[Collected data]

import Mathlib
import Literature.Combinatorics.Optimization.SheraliAdamsLocalDistributions
import HarnessLib

/-!
# Sherali–Adams solutions from locally positive semidefinite kernels by Gaussian sign rounding
# (Charikar–Makarychev–Makarychev 2009, Theorem 3.1, in Gram-matrix form)

[topic Combinatorics/Optimization]

Second file of the formalisation of the Charikar–Makarychev–Makarychev Sherali–Adams gap for
MAX-CUT (the tree's `CharikarMakarychevMakarychev2009_maxCutSA`).  CMM Theorem 3.1 (p. 6):

> **Theorem 3.1.** "Let `(X, ρ)` be a metric space. Assume that every `k = 2r + 3` points
> isometrically embed in the Euclidean sphere of radius `R`. Then the following solution belongs to
> the Sherali–Adams relaxation of the cut polytope (with `r` rounds of lift-and-project):
> `x_ij = (1/π) arccos(1 − ρ(i,j)²/(2R²))`."  Proof: "Embed `T` in the sphere … Apply the MAX CUT
> algorithm of Goemans and Williamson: choose a random hyperplane passing through the origin … the
> distribution of cuts `D_T` is completely defined by all pairwise distances … since the pairwise
> distances uniquely determine the set of points on the sphere (up to an isometry of the whole
> sphere). Moreover, if `Q ⊂ T`, then the distribution of cuts `D_T` restricted to `Q` depends only
> on the distances between points in `Q`. Therefore, Lemma 2.1 applies."

**Gram-matrix rendering (recorded deviation of form, not of content).**  A finite point set on a
sphere of radius `R` centred at the origin is, up to an isometry fixing the origin, the same thing as
its Gram matrix `G_ij = ⟨ψ(i), ψ(j)⟩ = R² − ρ(i,j)²/2`, a positive semidefinite matrix; and the cut
produced by a random hyperplane through the origin with standard Gaussian normal `g` is the sign
pattern of the centred Gaussian vector `(⟨g, ψ(i)⟩)_i`, whose covariance matrix is `G`.  We therefore
type the theorem for a KERNEL `K : [n] × [n] → ℝ` whose principal minors on the sets of size `≤ d`
are positive semidefinite ("every `d` points embed isometrically in a sphere"): the local
distribution `D_T` is the law of the sign pattern `(𝟙[Z_i ≥ 0])_{i ∈ T}` of `Z ~ N(0, K|_T)` (Mathlib's
`ProbabilityTheory.multivariateGaussian 0 (K|_T)` on `EuclideanSpace ℝ T`), and the consistency
"`D_T` restricted to `Q` depends only on the distances in `Q`" is the marginalisation identity
`N(0, K|_T) ∘ (restriction to Q)⁻¹ = N(0, K|_Q)`
(`ProbabilityTheory.measurePreserving_restrict₂_multivariateGaussian`).  The value formula
`x_ij = arccos(⟨ψ_i,ψ_j⟩/R²)/π` is NOT derived (it needs the planar Gaussian angle computation); what
the MAX-CUT gap (Thm 5.3, "`x_ij = arccos(−1 + O(µ))/π = 1 − O(√µ) > 1 − ε/6`") uses is only that
almost antipodal points are separated with probability close to `1`, which is proved here in the
elementary form: **if `K_ii = K_jj = 1` and `K_ij ≤ −1 + δ` with `δ ≤ ε³/16` then
`Pr[i, j separated] ≥ 1 − ε`** (anti-concentration of `Z_i ~ N(0,1)` on `(−ε/2, ε/2)` from the density
bound `(2π)^{−1/2} ≤ 1/2`, plus Chebyshev for `Z_i + Z_j`, whose variance is `2 + 2K_ij ≤ 2δ`).

Contents (namespace `GaussianSignRounding`):
* `localCov K T = K|_T`, `gauss K T = N(0, K|_T)`, `signPattern z = (𝟙[z_i ≥ 0])_i`, `cell`,
  `cellProb`, the local expectation functional `L K T F = Σ_b Pr[cell b] · F(b)`;
* `sum_cellProb` (total mass `1`), `L_restrict` (consistency under `Q ⊆ T` from the Gaussian
  marginalisation), **`localExpectations K d hK : LocalExpectations n d`** — CMM Thm 3.1: a kernel
  whose `≤ d`-minors are PSD yields consistent local cut distributions on all sets of size `≤ d`,
  hence (previous file) a degree-`d` Sherali–Adams pseudoexpectation;
* `measure_sameSide_le` and **`saE_cutFn_ge`**: the Sherali–Adams value of the cut indicator of an
  edge `{u,v}` with `K_uv ≤ −1 + ε³/16` is `≥ 1 − ε`.

Everything is proved; no named facts.

## References

* [CharikarMakarychevMakarychev2009] M. Charikar, K. Makarychev, Y. Makarychev, *Integrality gaps for
  Sherali–Adams relaxations*, STOC 2009, doi:10.1145/1536414.1536455; Thm 3.1 (p. 6), Thm 5.3 (p. 11).
  Held text `paper:doi-10-1145-1536414-1536455`.
* [GoemansWilliamson1995] M. X. Goemans, D. P. Williamson, *Improved approximation algorithms for
  maximum cut and satisfiability problems using semidefinite programming*, J. ACM 42 (1995) 1115–1145
  (random hyperplane rounding, as used in the printed proof).
-/

noncomputable section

→ **Aim of the exercise**: Return, unchanged, the run of lines above that opens with the line containing "import HarnessLib" and closes with the line containing "MAX-CUT (the tree's". Include both.

→ **Answer for this exercise**:
import HarnessLib

/-!
# Sherali–Adams solutions from locally positive semidefinite kernels by Gaussian sign rounding
# (Charikar–Makarychev–Makarychev 2009, Theorem 3.1, in Gram-matrix form)

[topic Combinatorics/Optimization]

Second file of the formalisation of the Charikar–Makarychev–Makarychev Sherali–Adams gap for
MAX-CUT (the tree's `CharikarMakarychevMakarychev2009_maxCutSA`).  CMM Theorem 3.1 (p. 6):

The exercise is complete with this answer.